# ETA 6497 vs Seagull clone



## adinfinitum (Nov 17, 2009)

Hi all. I have just purchased a lovely case to begin my flieger style project. It is based around the 6497 / 6498 movement. Now, I can get a new genuine base 6497 for $140 USD or a decorated version (my case is exhibition back) for $200 USD. However, the Seagull version, decorated and visually identical is available for under $40. Aside from bragging rights, what if any tangible benefits are there with the ETA movements and are those in your opinion, worth 5x cost?


----------



## Outta Time (Feb 9, 2010)

If you can get an ETA 6497 for those prices, you are doing ok. The ETA movts are quality Swiss movts, and the Seagull is a throwaway movt that will probably not make it to its first service. I have a 6497 watch myself, and it runs excellent, within COSC, in fact. It is worth keeping maintained and will provide many decades of service. I've worked on those Chinese movements and the metal they are made out of is of extremely poor quality, for starters. 
If you plan on keeping the watch and wearing it with pride, I strongly recommend going with a good movement.


----------



## smpcollector (Apr 18, 2011)

The Seagull movements i have seen (28xx clones) have all been dry or sometimes overoiled in the wrong places so if you buy a Seagull give it the clean and oil treatment then i think it could last very well.


----------



## Biased&Critical (Sep 16, 2010)

I own both, and am happy with both.

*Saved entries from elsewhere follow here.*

/-! ### The theorem -/

open SolvableCharTwo in
/-- **Finite solvable subgroups of `GL₂(k)` without a common eigenline, `k` algebraically closed
of characteristic `2`, have dihedral projective image `D_m`, `m ≥ 2`** (Khare–Wintenberger
2009, Lemma 6.1, there for `k = 𝔽̄₂` and via Dickson's theorem; proved here directly for every
algebraically closed `k` of characteristic `2`, see the module docstring: the last non-scalar
term of the derived series is abelian because central commutators are trivial in characteristic
`2`, its two common eigenlines are permuted by `Γ`, and a monomial group has projective image
"cyclic ∪ involutions"). [cite: KhareWintenberger2009, Lemma 6.1] -/
theorem exists_mulEquiv_dihedralGroup_of_isSolvable_charTwo {k : Type*} [Field k]
    [IsAlgClosed k] [CharP k 2] (Γ : Subgroup (GL (Fin 2) k)) [Finite Γ] (hsol : IsSolvable Γ)
    (hirr : ∀ (v : Fin 2 → k) (hv : v ≠ 0), ∃ g ∈ Γ, g ∉ eigenvectorStabilizer v hv) :
    ∃ m : ℕ, 2 ≤ m ∧ Nonempty (Γ.map Matrix.ProjGenLinGroup.mk ≃* DihedralGroup m) := by
  classical
  -- the scalar elements of `Γ`, and the last term of the derived series not inside them
  let C : Subgroup Γ := (Subgroup.center (GL (Fin 2) k)).comap Γ.subtype
  have hCmem : ∀ x : Γ, x ∈ C ↔ (x : GL (Fin 2) k) ∈ Subgroup.center (GL (Fin 2) k) :=
    fun x => Iff.rfl
  obtain ⟨d, hd⟩ := hsol.solvable
  have hex : ∃ n, derivedSeries Γ n ≤ C := ⟨d, by rw [hd]; exact bot_le⟩
  have hj0 : ¬derivedSeries Γ 0 ≤ C := by
    intro h
    rw [derivedSeries_zero] at h
    obtain ⟨g, hg, hgn⟩ := hirr 1 one_ne_zero
    have hc : (⟨g, hg⟩ : Γ) ∈ C := h (Subgroup.mem_top _)
    rw [hCmem, Matrix.GeneralLinearGroup.center_eq_range_scalar] at hc
    obtain ⟨u, hu⟩ := hc
    have hu' : Matrix.GeneralLinearGroup.scalar (Fin 2) u = g := hu
    exact hgn (hu' ▸ scalar_mem_eigenvectorStabilizer _ _ u)
  have hjne : Nat.find hex ≠ 0 := by
    intro h0
    have := Nat.find_spec hex
    rw [h0] at this
    exact hj0 this
  obtain ⟨j, hj⟩ : ∃ j, Nat.find hex = j + 1 := ⟨Nat.find hex - 1, by omega⟩
  set N : Subgroup Γ := derivedSeries Γ j with hN
  have hNC : ⁅N, N⁆ ≤ C := by
    have := Nat.find_spec hex
    rwa [hj, derivedSeries_succ] at this
  have hNnot : ¬N ≤ C := Nat.find_min hex (by omega : j < Nat.find hex)
  have hNnormal : N.Normal := derivedSeries_normal Γ j
  -- its image `N'` in `GL₂(k)`: commutative (char 2), normalised by `Γ`, with a non-scalar `x₀`
  let N' : Subgroup (GL (Fin 2) k) := N.map Γ.subtype
  have hN'mem : ∀ z : GL (Fin 2) k, z ∈ N' ↔ ∃ x ∈ N, Γ.subtype x = z := fun z =>
    Subgroup.mem_map
  have hN'comm : ∀ x ∈ N', ∀ y ∈ N', x * y = y * x := by
    intro x' hx' y' hy'
    obtain ⟨x, hx, rfl⟩ := (hN'mem _).mp hx'
    obtain ⟨y, hy, rfl⟩ := (hN'mem _).mp hy'
    have hc := (hCmem _).mp (hNC (Subgroup.commutator_mem_commutator hx hy))
    simp only [commutatorElement_def, Subgroup.coe_mul, InvMemClass.coe_inv] at hc
    exact commute_of_commutator_mem_center hc
  have hN'normal : ∀ g ∈ Γ, ∀ y ∈ N', g * y * g⁻¹ ∈ N' := by
    intro g hg y' hy'
    obtain ⟨y, hy, rfl⟩ := (hN'mem _).mp hy'
    exact (hN'mem _).mpr ⟨_, hNnormal.conj_mem y hy ⟨g, hg⟩, rfl⟩
  obtain ⟨x₀', hx₀N, hx₀C⟩ := SetLike.not_le_iff_exists.mp hNnot
  rw [hCmem] at hx₀C
  have hx₀N' : (x₀' : GL (Fin 2) k) ∈ N' := (hN'mem _).mpr ⟨x₀', hx₀N, rfl⟩
  -- an eigenvector `v` of `x₀`; its eigenspace is the line `kv`
  obtain ⟨c, hc⟩ := Module.End.exists_eigenvalue
    (Matrix.toLin' ((x₀' : GL (Fin 2) k) : Matrix (Fin 2) (Fin 2) k))
  obtain ⟨v, hv⟩ := hc.exists_hasEigenvector
  have hv0 : v ≠ 0 := hv.2
  have hMv : ((x₀' : GL (Fin 2) k) : Matrix (Fin 2) (Fin 2) k) *ᵥ v = c • v := by
    simpa [Matrix.toLin'_apply] using hv.apply_eq_smul
  have hline : ∀ u : Fin 2 → k,
      ((x₀' : GL (Fin 2) k) : Matrix (Fin 2) (Fin 2) k) *ᵥ u = c • u → ∃ α : k, u = α • v := by
    intro u hu
    by_contra hnot
    exact hx₀C (mem_center_of_mulVec_eq_smul (linearIndependent_pair_of_not_mem_line hv0 hnot)
      hMv hu)
  -- `v` is a common eigenvector of `N'`, and `Γ` maps common eigenvectors to common eigenvectors
  have hvN : ∀ y ∈ N', ∃ a : k, (y : Matrix (Fin 2) (Fin 2) k) *ᵥ v = a • v := by
    intro y hy
    apply hline
    rw [Matrix.mulVec_mulVec, ← Matrix.GeneralLinearGroup.coe_mul, ← hN'comm y hy _ hx₀N',
      Matrix.GeneralLinearGroup.coe_mul, ← Matrix.mulVec_mulVec, hMv, Matrix.mulVec_smul]
  have htrans : ∀ u : Fin 2 → k, (∀ y ∈ N', ∃ a : k, (y : Matrix (Fin 2) (Fin 2) k) *ᵥ u = a • u) →
      ∀ g ∈ Γ, ∀ y ∈ N', ∃ a : k, (y : Matrix (Fin 2) (Fin 2) k) *ᵥ
        ((g : Matrix (Fin 2) (Fin 2) k) *ᵥ u) = a • ((g : Matrix (Fin 2) (Fin 2) k) *ᵥ u) := by
    intro u hu g hg y hy
    obtain ⟨a, ha⟩ := hu (g⁻¹ * y * g⁻¹⁻¹) (hN'normal g⁻¹ (Γ.inv_mem hg) y hy)
    rw [inv_inv] at ha
    refine ⟨a, ?_⟩
    have hyg : y * g = g * (g⁻¹ * y * g) := by group
    rw [Matrix.mulVec_mulVec, ← Matrix.GeneralLinearGroup.coe_mul, hyg,
      Matrix.GeneralLinearGroup.coe_mul, ← Matrix.mulVec_mulVec, ha, Matrix.mulVec_smul]
  -- a second common eigenline `kw`, `w = h₀ v` for some `h₀ ∈ Γ` moving the line `kv`
  obtain ⟨h₀, hh₀Γ, hh₀⟩ := hirr v hv0
  rw [mem_eigenvectorStabilizer_iff] at hh₀
  set w : Fin 2 → k := (h₀ : Matrix (Fin 2) (Fin 2) k) *ᵥ v with hw
  have hwline : ¬∃ α : k, w = α • v := hh₀
  have hvw : LinearIndependent k ![v, w] := linearIndependent_pair_of_not_mem_line hv0 hwline
  have hw0 : w ≠ 0 := by simpa using hvw.ne_zero 1
  have hwN : ∀ y ∈ N', ∃ a : k, (y : Matrix (Fin 2) (Fin 2) k) *ᵥ w = a • w :=
    htrans v hvN h₀ hh₀Γ
  obtain ⟨c', hc'⟩ := hwN _ hx₀N'
  have hcc : c ≠ c' := by
    intro hcc
    apply hwline
    apply hline w
    rw [hcc]
    exact hc'
  -- every `g ∈ Γ` preserves both lines or swaps them
  have hdich : ∀ g ∈ Γ,
      ((∃ a : k, (g : Matrix (Fin 2) (Fin 2) k) *ᵥ v = a • v) ∧
          ∃ b : k, (g : Matrix (Fin 2) (Fin 2) k) *ᵥ w = b • w) ∨
        ((∃ a : k, (g : Matrix (Fin 2) (Fin 2) k) *ᵥ v = a • w) ∧
          ∃ b : k, (g : Matrix (Fin 2) (Fin 2) k) *ᵥ w = b • v) := by
    intro g hg
    obtain ⟨μ, hμ⟩ := htrans v hvN g hg _ hx₀N'
    obtain ⟨μ', hμ'⟩ := htrans w hwN g hg _ hx₀N'
    have h1 := mem_line_or_of_eigenvector hvw hMv hc' hcc hμ
    have h2 := mem_line_or_of_eigenvector hvw hMv hc' hcc hμ'
    have hind := linearIndependent_pair_mulVec hvw g
    rcases h1 with ⟨α, hα⟩ | ⟨β, hβ⟩ <;> rcases h2 with ⟨α', hα'⟩ | ⟨β', hβ'⟩
    · rw [hα, hα'] at hind
      exact absurd hind (not_linearIndependent_pair_smul_smul v α α')
    · exact Or.inl ⟨⟨α, hα⟩, ⟨β', hβ'⟩⟩
    · exact Or.inr ⟨⟨β, hβ⟩, ⟨α', hα'⟩⟩
    · rw [hβ, hβ'] at hind
      exact absurd hind (not_linearIndependent_pair_smul_smul w β β')
  -- the line-preserving subgroup `D₀` and its two key properties inside `Γ`
  let D₀ : Subgroup (GL (Fin 2) k) := eigenvectorStabilizer v hv0 ⊓ eigenvectorStabilizer w hw0
  have hD₀mem : ∀ g : GL (Fin 2) k, g ∈ D₀ ↔
      (∃ a : k, (g : Matrix (Fin 2) (Fin 2) k) *ᵥ v = a • v) ∧
        ∃ b : k, (g : Matrix (Fin 2) (Fin 2) k) *ᵥ w = b • w := fun g => Subgroup.mem_inf
  have hswap : ∀ g ∈ Γ, g ∉ D₀ →
      (∃ a : k, (g : Matrix (Fin 2) (Fin 2) k) *ᵥ v = a • w) ∧
        ∃ b : k, (g : Matrix (Fin 2) (Fin 2) k) *ᵥ w = b • v := by
    intro g hg hgD
    rcases hdich g hg with h | h
    · exact absurd ((hD₀mem g).mpr h) hgD
    · exact h
  -- (P1) a line-swapping element has scalar square
  have hP1 : ∀ g ∈ Γ, g ∉ D₀ → g * g ∈ Subgroup.center (GL (Fin 2) k) := by
    intro g hg hgD
    obtain ⟨⟨a, ha⟩, ⟨b, hb⟩⟩ := hswap g hg hgD
    refine mem_center_of_mulVec_eq_smul hvw (c := a * b) ?_ ?_
    · rw [Matrix.GeneralLinearGroup.coe_mul, ← Matrix.mulVec_mulVec, ha, Matrix.mulVec_smul, hb,
        smul_smul]
    · rw [Matrix.GeneralLinearGroup.coe_mul, ← Matrix.mulVec_mulVec, hb, Matrix.mulVec_smul, ha,
        smul_smul, mul_comm]
  -- (P2) the product of two line-swapping elements preserves the lines
  have hP2 : ∀ g₁ ∈ Γ, g₁ ∉ D₀ → ∀ g₂ ∈ Γ, g₂ ∉ D₀ → g₁ * g₂ ∈ D₀ := by
    intro g₁ hg₁ hg₁D g₂ hg₂ hg₂D
    obtain ⟨⟨a₁, ha₁⟩, ⟨b₁, hb₁⟩⟩ := hswap g₁ hg₁ hg₁D
    obtain ⟨⟨a₂, ha₂⟩, ⟨b₂, hb₂⟩⟩ := hswap g₂ hg₂ hg₂D
    rw [hD₀mem]
    refine ⟨⟨a₂ * b₁, ?_⟩, ⟨b₂ * a₁, ?_⟩⟩
    · rw [Matrix.GeneralLinearGroup.coe_mul, ← Matrix.mulVec_mulVec, ha₂, Matrix.mulVec_smul, hb₁,
        smul_smul]
    · rw [Matrix.GeneralLinearGroup.coe_mul, ← Matrix.mulVec_mulVec, hb₂, Matrix.mulVec_smul, ha₁,
        smul_smul]
  -- scalars preserve the lines
  have hCD₀ : Subgroup.center (GL (Fin 2) k) ≤ D₀ := by
    intro z hz
    rw [Matrix.GeneralLinearGroup.center_eq_range_scalar] at hz
    obtain ⟨u, rfl⟩ := hz
    exact ⟨scalar_mem_eigenvectorStabilizer v hv0 u, scalar_mem_eigenvectorStabilizer w hw0 u⟩
  have hh₀D : h₀ ∉ D₀ := fun h => hwline ((hD₀mem h₀).mp h).1
  have hx₀D : (x₀' : GL (Fin 2) k) ∈ D₀ := (hD₀mem _).mpr ⟨⟨c, hMv⟩, ⟨c', hc'⟩⟩
  -- the ratio character on `Γ ⊓ D₀`; its image is a finite subgroup of `kˣ`, hence cyclic
  let DΓ : Subgroup (GL (Fin 2) k) := Γ ⊓ D₀
  haveI : Finite DΓ :=
    Finite.of_injective (Subgroup.inclusion (inf_le_left : DΓ ≤ Γ)) (Subgroup.inclusion_injective _)
  -- the two eigenvalue functions on `DΓ` and their ratio `ψ : DΓ →* kˣ`
  have hev : ∀ t : DΓ, ∃ a : k, ((t : GL (Fin 2) k) : Matrix (Fin 2) (Fin 2) k) *ᵥ v = a • v :=
    fun t => ((hD₀mem _).mp (Subgroup.mem_inf.mp t.2).2).1
  have hew : ∀ t : DΓ, ∃ b : k, ((t : GL (Fin 2) k) : Matrix (Fin 2) (Fin 2) k) *ᵥ w = b • w :=
    fun t => ((hD₀mem _).mp (Subgroup.mem_inf.mp t.2).2).2
  choose ea hea using hev
  choose eb heb using hew
  have hea0 : ∀ t, ea t ≠ 0 := fun t => eigenvalue_ne_zero hv0 (hea t)
  have heb0 : ∀ t, eb t ≠ 0 := fun t => eigenvalue_ne_zero hw0 (heb t)
  have hea_mul : ∀ t t' : DΓ, ea (t * t') = ea t * ea t' := by
    intro t t'
    apply smul_left_injective k hv0
    change ea (t * t') • v = (ea t * ea t') • v
    rw [← hea (t * t'), Subgroup.coe_mul, Units.val_mul, ← Matrix.mulVec_mulVec, hea t',
      Matrix.mulVec_smul, hea t, smul_smul, mul_comm]
  have heb_mul : ∀ t t' : DΓ, eb (t * t') = eb t * eb t' := by
    intro t t'
    apply smul_left_injective k hw0
    change eb (t * t') • w = (eb t * eb t') • w
    rw [← heb (t * t'), Subgroup.coe_mul, Units.val_mul, ← Matrix.mulVec_mulVec, heb t',
      Matrix.mulVec_smul, heb t, smul_smul, mul_comm]
  let ψ : DΓ →* kˣ := MonoidHom.mk'
    (fun t => Units.mk0 (ea t / eb t) (div_ne_zero (hea0 t) (heb0 t)))
    (by
      intro t t'
      ext
      simp only [Units.val_mk0, Units.val_mul]
      rw [hea_mul, heb_mul, mul_div_mul_comm])
  have hψ : ∀ t, (ψ t : k) = ea t / eb t := fun t => rfl
  -- its kernel consists of scalars
  have hψker : ∀ t : DΓ, ψ t = 1 → (t : GL (Fin 2) k) ∈ Subgroup.center (GL (Fin 2) k) := by
    intro t ht
    have h' : ea t / eb t = 1 := by rw [← hψ, ht, Units.val_one]
    have heq : ea t = eb t := (div_eq_one_iff_eq (heb0 t)).mp h'
    refine mem_center_of_mulVec_eq_smul hvw (hea t) ?_
    rw [heq]
    exact heb t
  haveI : Finite ψ.range := Finite.of_surjective ψ.rangeRestrict ψ.rangeRestrict_surjective
  obtain ⟨γ, hγ⟩ := IsCyclic.exists_generator (α := ψ.range)
  obtain ⟨t₀, ht₀⟩ := γ.2
  -- every element of `Γ ⊓ D₀` is a power of `t₀` up to a scalar
  let π : GL (Fin 2) k →* PGL(Fin 2, k) := Matrix.ProjGenLinGroup.mk
  have hkey : ∀ t : DΓ, ∃ z : ℤ, π (t : GL (Fin 2) k) = π (t₀ : GL (Fin 2) k) ^ z := by
    intro t
    obtain ⟨z, hz⟩ := Subgroup.mem_zpowers_iff.mp (hγ ⟨ψ t, t, rfl⟩)
    have h1 : ψ (t₀ ^ z) = ψ t := by
      rw [map_zpow, ht₀, ← Subgroup.coe_zpow, hz]
    have h2 : ψ (t * (t₀ ^ z)⁻¹) = 1 := by rw [map_mul, map_inv, h1, mul_inv_cancel]
    have h3 := Matrix.ProjGenLinGroup.mk_eq_one.mpr (hψker _ h2)
    refine ⟨z, ?_⟩
    have h4 : π ((t : DΓ) : GL (Fin 2) k) * (π ((t₀ : DΓ) : GL (Fin 2) k) ^ z)⁻¹ = 1 := by
      rw [← map_zpow, ← map_inv, ← map_mul]
      exact_mod_cast h3
    exact mul_inv_eq_one.mp h4
  -- the projective image and its two generators
  let Γbar : Subgroup PGL(Fin 2, k) := Γ.map π
  haveI : Finite Γbar := Finite.of_surjective
    (fun g : Γ => (⟨π g, Subgroup.mem_map_of_mem π g.2⟩ : Γbar))
    (by rintro ⟨_, g, hg, rfl⟩; exact ⟨⟨g, hg⟩, rfl⟩)
  let abar : Γbar := ⟨π (t₀ : GL (Fin 2) k), Subgroup.mem_map_of_mem π t₀.2.1⟩
  let sbar : Γbar := ⟨π h₀, Subgroup.mem_map_of_mem π hh₀Γ⟩
  -- elements of `Γ ⊓ D₀` map into `⟨abar⟩`
  have hmemA : ∀ g (hg : g ∈ Γ), g ∈ D₀ →
      (⟨π g, Subgroup.mem_map_of_mem π hg⟩ : Γbar) ∈ Subgroup.zpowers abar := by
    intro g hg hgD
    obtain ⟨z, hz⟩ := hkey ⟨g, hg, hgD⟩
    exact Subgroup.mem_zpowers_iff.mpr ⟨z, Subtype.ext (by push_cast; exact hz.symm)⟩
  -- (i) `sbar ∉ ⟨abar⟩`
  have hs : sbar ∉ Subgroup.zpowers abar := by
    intro h
    obtain ⟨z, hz⟩ := Subgroup.mem_zpowers_iff.mp h
    have hz' : π ((t₀ : GL (Fin 2) k) ^ z) = π h₀ := by
      have h1 := congrArg Subtype.val hz
      simp only [Subgroup.coe_zpow] at h1
      rw [map_zpow]
      exact h1
    obtain ⟨c₀, hc₀, hc₀'⟩ := Matrix.ProjGenLinGroup.mk_eq_mk_iff'.mp hz'
    apply hh₀D
    rw [← hc₀']
    exact D₀.mul_mem (D₀.zpow_mem t₀.2.2 z) (hCD₀ hc₀)
  -- (ii) `sbar² = 1`
  have hs2 : sbar * sbar = 1 := by
    refine Subtype.ext ?_
    push_cast
    rw [← map_mul]
    exact Matrix.ProjGenLinGroup.mk_eq_one.mpr (hP1 h₀ hh₀Γ hh₀D)
  -- (iii) `sbar abar sbar⁻¹ = abar⁻¹`
  have hsa : sbar * abar * sbar⁻¹ = abar⁻¹ := by
    have ht₀D : h₀ * (t₀ : GL (Fin 2) k) ∉ D₀ := fun h =>
      hh₀D (by simpa using D₀.mul_mem h (D₀.inv_mem t₀.2.2))
    have h1 : (sbar * abar) * (sbar * abar) = 1 := by
      refine Subtype.ext ?_
      push_cast
      rw [← map_mul, ← map_mul]
      exact Matrix.ProjGenLinGroup.mk_eq_one.mpr (hP1 _ (Γ.mul_mem hh₀Γ t₀.2.1) ht₀D)
    have hsinv : sbar⁻¹ = sbar := inv_eq_of_mul_eq_one_right hs2
    rw [hsinv]
    have h2 : sbar * abar * sbar * abar = 1 := by simpa [mul_assoc] using h1
    exact eq_inv_of_mul_eq_one_left h2
  -- (iv) `Γbar = ⟨abar⟩ ∪ sbar⟨abar⟩`
  have hcover : ∀ x : Γbar, x ∈ Subgroup.zpowers abar ∨ sbar⁻¹ * x ∈ Subgroup.zpowers abar := by
    rintro ⟨_, g, hg, rfl⟩
    by_cases hgD : g ∈ D₀
    · exact Or.inl (hmemA g hg hgD)
    · right
      have hh₀inv : h₀⁻¹ ∉ D₀ := fun h => hh₀D (by simpa using D₀.inv_mem h)
      have hmem := hmemA (h₀⁻¹ * g) (Γ.mul_mem (Γ.inv_mem hh₀Γ) hg)
        (hP2 _ (Γ.inv_mem hh₀Γ) hh₀inv g hg hgD)
      convert hmem using 1
      refine Subtype.ext ?_
      push_cast
      rw [map_mul, map_inv]
  -- (v) `ord abar ≥ 2`, since `x̄₀ ∈ ⟨abar⟩` is non-trivial
  have hm : 2 ≤ orderOf abar := by
    have hx₀bar : (⟨π (x₀' : GL (Fin 2) k), Subgroup.mem_map_of_mem π x₀'.2⟩ : Γbar) ≠ 1 := by
      intro h
      have := congrArg Subtype.val h
      push_cast at this
      exact hx₀C (Matrix.ProjGenLinGroup.mk_eq_one.mp this)
    have habar : abar ≠ 1 := by
      intro h1
      apply hx₀bar
      have := hmemA (x₀' : GL (Fin 2) k) x₀'.2 hx₀D
      rw [h1, Subgroup.zpowers_one_eq_bot, Subgroup.mem_bot] at this
      exact this
    have h0 : orderOf abar ≠ 0 := (orderOf_pos abar).ne'
    have h1 : orderOf abar ≠ 1 := fun h => habar (orderOf_eq_one_iff.mp h)
    omega
  exact ⟨orderOf abar, hm, nonempty_mulEquiv_dihedralGroup hs hs2 hsa hcover⟩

As mentioned by Outta Time, the quality of materials, and the finishing of them is much better in the Swiss version. My clone runs at a great rate, gets the same power reserve, and winds smoothly. I have had it for less than 2 years, so time will ultimately tell the difference. With the clones, very closely and carefully inspect the movement before installing it, or even starting it: burrs, tiny flecks of metal, etc would not be uncommon and should be removed/filed before they become a problem.


----------



## adinfinitum (Nov 17, 2009)

Thanks for the replies, 

I would prefer the Swiss movt, given that I've added the expense to get the sapphire exhibition case I know I should get the one I want. I was just wondering if the preference for the ETA was unfounded snobbery or based on a real quality difference.


----------



## watchwombat (Jul 29, 2006)

smpcollector said:


> The Seagull movements i have seen (28xx clones) have all been dry or sometimes overoiled in the wrong places so if you buy a Seagull give it the clean and oil treatment then i think it could last very well.


I really like this observation. The main difference in my opinion seems to be the finish of the movements, Seagulls seem to firstly not have as tight controll on the parts, where as ETA would not use a part that was .001mm out of spec it seems to be ok for Seagull (this is just an example the figures are not real). Also the oiling on Seaguls seems to fit with the above statement (However I have had dry ETA's from a secondary supplier it just depends on how long they have been sitting) and regulation does not seem to have as much time spent on it. Finally the actual Finish of a Seagull does not seem to be as good, sometimes when you look at the Rohidum plating for example, under 20x you can see polish groves (scratchs or marks) that have been plated over where as the ETA is nice and smooth under the plating.
All in all you can get a great Seagull that you can get to within COCS but you have a greater chance of getting one slightly out of spec and if you are showing it through a display back (which i always think is a little dodgey anyway unless you have an absolute supreme finish on your movement, maybe even better than most ETA's) maybe its not quite as nice when examined closely. Now the decision is yours to make.


----------



## Outta Time (Feb 9, 2010)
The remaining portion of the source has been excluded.